**PROBLEM:**
Nothing beyond the line containing "[OURS · counted" should be printed; print each line exactly from the first line of the listing below through it.
[DATA SUPPLIED Boundary: Start]
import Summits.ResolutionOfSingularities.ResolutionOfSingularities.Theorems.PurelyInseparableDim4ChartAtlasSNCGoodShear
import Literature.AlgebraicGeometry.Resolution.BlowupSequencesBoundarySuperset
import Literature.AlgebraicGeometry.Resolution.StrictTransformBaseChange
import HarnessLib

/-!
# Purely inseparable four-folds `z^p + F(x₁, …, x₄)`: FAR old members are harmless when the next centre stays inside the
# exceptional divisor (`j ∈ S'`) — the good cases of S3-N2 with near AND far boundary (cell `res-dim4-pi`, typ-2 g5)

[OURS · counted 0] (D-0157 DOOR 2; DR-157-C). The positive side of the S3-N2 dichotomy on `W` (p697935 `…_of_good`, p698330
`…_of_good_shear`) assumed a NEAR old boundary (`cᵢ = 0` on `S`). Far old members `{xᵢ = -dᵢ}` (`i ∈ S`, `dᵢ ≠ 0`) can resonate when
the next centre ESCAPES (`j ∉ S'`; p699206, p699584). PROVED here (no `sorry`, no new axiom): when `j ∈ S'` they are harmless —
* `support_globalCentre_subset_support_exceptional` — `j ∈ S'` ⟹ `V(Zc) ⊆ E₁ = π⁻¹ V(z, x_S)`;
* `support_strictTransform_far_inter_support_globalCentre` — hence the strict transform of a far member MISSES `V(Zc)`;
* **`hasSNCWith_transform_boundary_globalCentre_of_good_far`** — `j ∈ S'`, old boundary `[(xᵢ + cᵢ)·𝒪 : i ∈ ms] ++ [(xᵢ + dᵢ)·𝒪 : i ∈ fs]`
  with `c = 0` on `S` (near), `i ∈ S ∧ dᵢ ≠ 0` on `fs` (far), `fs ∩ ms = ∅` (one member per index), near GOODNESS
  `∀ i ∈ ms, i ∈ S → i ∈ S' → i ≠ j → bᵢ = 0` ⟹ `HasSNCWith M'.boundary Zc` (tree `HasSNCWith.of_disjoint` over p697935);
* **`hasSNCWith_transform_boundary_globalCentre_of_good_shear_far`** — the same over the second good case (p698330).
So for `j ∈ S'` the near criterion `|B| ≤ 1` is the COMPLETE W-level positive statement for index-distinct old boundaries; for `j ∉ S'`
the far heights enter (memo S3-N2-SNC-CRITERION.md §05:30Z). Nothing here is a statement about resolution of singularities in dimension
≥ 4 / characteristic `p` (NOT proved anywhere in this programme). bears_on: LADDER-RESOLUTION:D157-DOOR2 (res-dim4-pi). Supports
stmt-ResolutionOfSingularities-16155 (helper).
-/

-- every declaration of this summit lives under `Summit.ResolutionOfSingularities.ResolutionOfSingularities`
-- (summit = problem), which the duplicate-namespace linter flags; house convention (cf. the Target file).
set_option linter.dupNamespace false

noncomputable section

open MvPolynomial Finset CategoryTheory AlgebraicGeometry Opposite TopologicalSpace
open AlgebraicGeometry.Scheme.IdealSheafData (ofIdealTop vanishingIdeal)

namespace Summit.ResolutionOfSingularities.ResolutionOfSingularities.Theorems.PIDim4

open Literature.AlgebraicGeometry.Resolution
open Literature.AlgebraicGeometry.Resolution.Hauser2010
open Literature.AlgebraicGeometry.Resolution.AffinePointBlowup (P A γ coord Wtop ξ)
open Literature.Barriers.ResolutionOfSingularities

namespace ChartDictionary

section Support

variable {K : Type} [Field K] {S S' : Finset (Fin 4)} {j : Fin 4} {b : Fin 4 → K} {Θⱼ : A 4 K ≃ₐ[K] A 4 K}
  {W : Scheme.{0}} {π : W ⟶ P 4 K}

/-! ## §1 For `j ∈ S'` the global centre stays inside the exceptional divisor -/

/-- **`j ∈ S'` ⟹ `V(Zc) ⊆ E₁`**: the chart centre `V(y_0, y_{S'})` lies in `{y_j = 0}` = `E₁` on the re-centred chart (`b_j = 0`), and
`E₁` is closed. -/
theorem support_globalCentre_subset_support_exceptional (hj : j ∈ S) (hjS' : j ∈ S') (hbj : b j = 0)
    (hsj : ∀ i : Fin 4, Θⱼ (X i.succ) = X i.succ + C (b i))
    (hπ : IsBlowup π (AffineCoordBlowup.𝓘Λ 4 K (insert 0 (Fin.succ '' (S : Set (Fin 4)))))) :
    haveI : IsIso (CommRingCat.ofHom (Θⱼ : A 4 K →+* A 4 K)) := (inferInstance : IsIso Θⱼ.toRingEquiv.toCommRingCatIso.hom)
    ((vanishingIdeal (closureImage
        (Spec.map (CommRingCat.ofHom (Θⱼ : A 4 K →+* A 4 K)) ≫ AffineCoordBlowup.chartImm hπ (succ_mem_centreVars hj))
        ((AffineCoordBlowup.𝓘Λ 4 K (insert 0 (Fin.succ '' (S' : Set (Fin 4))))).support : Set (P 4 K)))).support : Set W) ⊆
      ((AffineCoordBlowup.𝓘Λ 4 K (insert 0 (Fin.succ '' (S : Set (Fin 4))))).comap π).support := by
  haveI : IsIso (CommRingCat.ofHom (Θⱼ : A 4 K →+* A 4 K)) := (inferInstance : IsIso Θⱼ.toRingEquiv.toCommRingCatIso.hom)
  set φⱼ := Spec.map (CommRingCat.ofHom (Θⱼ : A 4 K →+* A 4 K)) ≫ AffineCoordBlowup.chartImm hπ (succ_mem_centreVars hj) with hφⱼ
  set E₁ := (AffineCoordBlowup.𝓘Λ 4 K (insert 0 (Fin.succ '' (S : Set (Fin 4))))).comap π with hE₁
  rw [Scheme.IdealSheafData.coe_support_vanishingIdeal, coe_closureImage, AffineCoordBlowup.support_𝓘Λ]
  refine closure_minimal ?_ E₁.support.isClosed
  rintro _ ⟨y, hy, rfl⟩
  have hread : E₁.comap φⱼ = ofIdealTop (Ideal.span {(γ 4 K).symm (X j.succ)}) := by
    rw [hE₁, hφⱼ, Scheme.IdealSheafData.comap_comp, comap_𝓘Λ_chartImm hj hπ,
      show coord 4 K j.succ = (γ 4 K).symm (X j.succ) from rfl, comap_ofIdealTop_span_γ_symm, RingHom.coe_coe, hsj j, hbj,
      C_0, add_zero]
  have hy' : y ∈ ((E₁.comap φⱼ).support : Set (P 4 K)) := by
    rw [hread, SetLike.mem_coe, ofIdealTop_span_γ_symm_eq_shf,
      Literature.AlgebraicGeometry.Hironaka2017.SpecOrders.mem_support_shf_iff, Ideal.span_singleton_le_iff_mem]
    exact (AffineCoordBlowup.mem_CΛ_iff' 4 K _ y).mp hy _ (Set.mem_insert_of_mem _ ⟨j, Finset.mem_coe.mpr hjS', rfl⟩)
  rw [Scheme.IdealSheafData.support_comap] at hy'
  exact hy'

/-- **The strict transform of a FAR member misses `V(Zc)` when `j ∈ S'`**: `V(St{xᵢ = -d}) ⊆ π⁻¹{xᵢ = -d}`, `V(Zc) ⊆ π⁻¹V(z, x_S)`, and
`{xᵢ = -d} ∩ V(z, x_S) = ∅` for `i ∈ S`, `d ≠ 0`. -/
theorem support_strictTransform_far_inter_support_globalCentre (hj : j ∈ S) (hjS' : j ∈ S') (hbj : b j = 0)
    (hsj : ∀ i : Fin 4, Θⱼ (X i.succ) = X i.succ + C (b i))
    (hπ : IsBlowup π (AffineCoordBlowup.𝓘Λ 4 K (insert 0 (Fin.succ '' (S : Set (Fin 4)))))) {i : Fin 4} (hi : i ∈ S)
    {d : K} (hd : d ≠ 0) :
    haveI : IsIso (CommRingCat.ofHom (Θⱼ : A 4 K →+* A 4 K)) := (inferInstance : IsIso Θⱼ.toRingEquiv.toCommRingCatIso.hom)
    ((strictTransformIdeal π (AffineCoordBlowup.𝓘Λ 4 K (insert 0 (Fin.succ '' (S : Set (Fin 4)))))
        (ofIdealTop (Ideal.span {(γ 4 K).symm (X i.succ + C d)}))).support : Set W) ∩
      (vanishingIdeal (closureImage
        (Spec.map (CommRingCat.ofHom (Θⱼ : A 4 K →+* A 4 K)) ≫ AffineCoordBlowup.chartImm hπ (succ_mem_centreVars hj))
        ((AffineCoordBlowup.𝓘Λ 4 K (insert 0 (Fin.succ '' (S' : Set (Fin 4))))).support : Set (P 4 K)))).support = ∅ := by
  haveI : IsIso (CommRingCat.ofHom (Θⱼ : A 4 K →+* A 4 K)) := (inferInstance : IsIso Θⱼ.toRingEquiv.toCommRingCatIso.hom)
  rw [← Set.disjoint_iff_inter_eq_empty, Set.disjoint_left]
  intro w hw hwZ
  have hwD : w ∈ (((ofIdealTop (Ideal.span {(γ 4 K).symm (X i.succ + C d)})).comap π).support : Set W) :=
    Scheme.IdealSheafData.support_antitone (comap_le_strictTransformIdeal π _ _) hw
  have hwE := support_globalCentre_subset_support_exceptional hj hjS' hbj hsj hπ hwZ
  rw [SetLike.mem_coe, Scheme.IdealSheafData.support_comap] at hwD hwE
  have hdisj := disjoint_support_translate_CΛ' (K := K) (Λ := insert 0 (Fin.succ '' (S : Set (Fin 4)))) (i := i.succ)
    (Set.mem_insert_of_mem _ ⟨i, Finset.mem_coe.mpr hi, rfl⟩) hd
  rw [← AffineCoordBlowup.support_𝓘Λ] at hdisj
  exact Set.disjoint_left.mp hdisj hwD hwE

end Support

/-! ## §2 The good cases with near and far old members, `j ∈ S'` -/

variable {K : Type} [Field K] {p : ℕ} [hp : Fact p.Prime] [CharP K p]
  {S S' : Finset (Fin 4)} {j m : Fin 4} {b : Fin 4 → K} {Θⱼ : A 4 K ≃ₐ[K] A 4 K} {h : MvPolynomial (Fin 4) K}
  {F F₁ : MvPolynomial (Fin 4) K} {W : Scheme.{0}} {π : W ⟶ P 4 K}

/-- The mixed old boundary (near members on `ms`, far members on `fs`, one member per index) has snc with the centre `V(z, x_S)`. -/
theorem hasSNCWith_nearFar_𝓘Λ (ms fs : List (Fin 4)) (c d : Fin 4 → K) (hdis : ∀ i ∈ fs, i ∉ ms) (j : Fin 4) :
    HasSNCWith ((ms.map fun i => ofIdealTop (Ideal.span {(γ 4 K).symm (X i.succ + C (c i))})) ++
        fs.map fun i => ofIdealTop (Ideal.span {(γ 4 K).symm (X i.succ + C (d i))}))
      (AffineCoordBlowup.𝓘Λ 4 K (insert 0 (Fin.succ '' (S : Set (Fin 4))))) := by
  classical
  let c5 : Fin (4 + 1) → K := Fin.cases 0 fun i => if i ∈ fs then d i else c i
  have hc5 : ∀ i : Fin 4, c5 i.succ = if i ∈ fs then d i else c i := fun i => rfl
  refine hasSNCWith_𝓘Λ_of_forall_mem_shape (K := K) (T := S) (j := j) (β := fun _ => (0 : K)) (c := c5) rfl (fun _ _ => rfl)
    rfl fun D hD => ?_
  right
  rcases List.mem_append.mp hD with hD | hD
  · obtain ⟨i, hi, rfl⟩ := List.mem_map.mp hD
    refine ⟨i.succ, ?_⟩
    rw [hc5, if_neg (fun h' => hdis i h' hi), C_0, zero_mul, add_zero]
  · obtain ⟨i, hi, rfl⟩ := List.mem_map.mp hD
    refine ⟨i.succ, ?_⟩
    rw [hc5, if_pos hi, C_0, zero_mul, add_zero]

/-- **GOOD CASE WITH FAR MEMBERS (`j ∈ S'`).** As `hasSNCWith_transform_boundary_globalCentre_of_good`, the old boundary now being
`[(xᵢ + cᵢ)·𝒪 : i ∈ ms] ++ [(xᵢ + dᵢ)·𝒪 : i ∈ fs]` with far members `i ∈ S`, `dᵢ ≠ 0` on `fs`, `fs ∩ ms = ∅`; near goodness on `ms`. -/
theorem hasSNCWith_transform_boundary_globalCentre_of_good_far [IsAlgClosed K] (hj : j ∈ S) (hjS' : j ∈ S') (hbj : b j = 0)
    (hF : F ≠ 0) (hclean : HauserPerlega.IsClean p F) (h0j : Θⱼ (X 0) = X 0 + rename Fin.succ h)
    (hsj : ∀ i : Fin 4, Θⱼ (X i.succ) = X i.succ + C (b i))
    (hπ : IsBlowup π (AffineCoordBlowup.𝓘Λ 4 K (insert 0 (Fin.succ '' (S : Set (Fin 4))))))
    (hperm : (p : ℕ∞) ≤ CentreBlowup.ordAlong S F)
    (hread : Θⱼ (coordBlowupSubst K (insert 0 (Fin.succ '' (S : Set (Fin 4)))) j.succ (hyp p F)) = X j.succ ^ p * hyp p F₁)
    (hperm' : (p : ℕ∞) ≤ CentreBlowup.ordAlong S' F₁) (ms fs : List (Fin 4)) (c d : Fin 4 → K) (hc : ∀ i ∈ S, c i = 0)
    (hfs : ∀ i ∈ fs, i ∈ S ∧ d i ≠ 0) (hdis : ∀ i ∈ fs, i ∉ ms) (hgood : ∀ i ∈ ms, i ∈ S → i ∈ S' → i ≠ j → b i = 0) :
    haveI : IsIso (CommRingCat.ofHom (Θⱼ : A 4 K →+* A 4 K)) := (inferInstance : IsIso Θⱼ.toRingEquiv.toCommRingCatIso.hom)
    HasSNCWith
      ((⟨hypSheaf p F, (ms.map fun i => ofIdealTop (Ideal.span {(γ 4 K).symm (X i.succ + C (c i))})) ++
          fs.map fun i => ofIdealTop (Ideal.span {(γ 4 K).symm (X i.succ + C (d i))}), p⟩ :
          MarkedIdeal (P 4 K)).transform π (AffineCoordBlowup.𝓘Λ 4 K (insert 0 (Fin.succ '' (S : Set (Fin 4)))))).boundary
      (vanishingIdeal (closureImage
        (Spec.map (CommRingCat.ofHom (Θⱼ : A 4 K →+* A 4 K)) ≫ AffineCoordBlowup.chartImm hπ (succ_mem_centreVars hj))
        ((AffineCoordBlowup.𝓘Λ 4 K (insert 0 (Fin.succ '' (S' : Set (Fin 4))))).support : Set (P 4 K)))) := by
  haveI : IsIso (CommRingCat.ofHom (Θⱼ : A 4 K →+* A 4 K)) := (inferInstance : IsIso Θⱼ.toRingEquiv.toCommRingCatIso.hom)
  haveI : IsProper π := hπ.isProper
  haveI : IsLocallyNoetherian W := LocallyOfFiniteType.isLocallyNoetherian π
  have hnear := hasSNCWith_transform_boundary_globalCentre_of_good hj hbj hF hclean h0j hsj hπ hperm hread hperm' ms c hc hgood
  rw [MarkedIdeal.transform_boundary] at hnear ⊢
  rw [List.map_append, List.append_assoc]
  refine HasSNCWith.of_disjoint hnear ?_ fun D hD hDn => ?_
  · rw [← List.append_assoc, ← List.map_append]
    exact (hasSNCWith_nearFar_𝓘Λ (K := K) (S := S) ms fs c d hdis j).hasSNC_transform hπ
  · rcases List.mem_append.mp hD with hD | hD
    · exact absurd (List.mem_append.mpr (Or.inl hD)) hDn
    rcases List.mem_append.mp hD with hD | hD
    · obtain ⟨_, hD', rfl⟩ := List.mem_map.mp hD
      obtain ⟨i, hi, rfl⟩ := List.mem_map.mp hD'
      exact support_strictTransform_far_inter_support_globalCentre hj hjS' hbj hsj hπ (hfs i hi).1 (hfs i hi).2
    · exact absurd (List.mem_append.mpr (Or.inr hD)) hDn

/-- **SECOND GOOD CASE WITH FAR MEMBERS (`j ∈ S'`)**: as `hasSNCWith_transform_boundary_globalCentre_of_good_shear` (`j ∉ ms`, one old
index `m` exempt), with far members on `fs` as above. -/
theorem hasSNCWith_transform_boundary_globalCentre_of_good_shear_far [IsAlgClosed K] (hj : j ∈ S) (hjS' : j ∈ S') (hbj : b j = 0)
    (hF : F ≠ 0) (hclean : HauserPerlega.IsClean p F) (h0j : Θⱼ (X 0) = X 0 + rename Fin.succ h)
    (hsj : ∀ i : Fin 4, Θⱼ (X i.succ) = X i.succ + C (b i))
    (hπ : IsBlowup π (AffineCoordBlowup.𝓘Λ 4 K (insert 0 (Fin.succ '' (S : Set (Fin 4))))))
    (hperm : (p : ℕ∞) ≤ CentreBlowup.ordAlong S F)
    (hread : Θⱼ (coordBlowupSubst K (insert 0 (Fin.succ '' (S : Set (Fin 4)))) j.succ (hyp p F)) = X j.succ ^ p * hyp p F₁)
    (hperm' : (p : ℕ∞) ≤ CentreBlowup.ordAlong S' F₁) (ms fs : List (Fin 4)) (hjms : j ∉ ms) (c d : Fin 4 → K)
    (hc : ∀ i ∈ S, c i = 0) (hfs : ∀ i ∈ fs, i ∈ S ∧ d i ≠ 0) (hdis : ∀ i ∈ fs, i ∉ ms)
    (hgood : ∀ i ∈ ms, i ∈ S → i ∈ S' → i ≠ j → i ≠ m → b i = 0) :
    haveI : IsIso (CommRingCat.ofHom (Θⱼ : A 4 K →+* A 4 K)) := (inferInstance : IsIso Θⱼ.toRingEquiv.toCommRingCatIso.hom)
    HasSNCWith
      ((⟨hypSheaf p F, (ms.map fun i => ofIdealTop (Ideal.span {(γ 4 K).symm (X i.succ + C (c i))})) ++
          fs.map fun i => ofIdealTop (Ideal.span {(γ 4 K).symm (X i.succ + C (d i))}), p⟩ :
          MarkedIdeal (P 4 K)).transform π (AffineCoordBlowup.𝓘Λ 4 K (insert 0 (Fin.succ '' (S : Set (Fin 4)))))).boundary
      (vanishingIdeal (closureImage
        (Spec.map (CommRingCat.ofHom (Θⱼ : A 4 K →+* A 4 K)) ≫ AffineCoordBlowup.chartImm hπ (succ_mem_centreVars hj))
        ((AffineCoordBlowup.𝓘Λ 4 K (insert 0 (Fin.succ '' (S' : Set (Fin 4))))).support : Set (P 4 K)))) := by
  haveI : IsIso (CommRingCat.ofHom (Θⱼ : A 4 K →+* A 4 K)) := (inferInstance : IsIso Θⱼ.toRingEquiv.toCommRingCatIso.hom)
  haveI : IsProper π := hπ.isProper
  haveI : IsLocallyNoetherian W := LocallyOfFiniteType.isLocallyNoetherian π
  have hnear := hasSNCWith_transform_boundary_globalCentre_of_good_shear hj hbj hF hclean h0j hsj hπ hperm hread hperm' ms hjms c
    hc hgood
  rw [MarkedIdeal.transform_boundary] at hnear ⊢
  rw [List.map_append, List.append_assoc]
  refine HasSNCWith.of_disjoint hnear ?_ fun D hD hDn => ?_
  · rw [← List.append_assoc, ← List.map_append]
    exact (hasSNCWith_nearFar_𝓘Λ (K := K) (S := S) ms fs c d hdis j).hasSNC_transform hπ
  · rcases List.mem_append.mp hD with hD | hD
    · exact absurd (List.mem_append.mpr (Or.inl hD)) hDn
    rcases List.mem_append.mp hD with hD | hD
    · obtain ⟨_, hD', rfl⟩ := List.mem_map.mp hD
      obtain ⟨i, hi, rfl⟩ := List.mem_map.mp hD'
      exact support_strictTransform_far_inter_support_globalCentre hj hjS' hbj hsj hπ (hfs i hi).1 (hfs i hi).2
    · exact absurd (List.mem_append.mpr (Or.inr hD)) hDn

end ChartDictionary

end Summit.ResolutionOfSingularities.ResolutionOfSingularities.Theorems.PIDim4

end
[DATA SUPPLIED Boundary: End]
**REPLY:**
import Summits.ResolutionOfSingularities.ResolutionOfSingularities.Theorems.PurelyInseparableDim4ChartAtlasSNCGoodShear
import Literature.AlgebraicGeometry.Resolution.BlowupSequencesBoundarySuperset
import Literature.AlgebraicGeometry.Resolution.StrictTransformBaseChange
import HarnessLib

/-!
# Purely inseparable four-folds `z^p + F(x₁, …, x₄)`: FAR old members are harmless when the next centre stays inside the
# exceptional divisor (`j ∈ S'`) — the good cases of S3-N2 with near AND far boundary (cell `res-dim4-pi`, typ-2 g5)

[OURS · counted 0] (D-0157 DOOR 2; DR-157-C). The positive side of the S3-N2 dichotomy on `W` (p697935 `…_of_good`, p698330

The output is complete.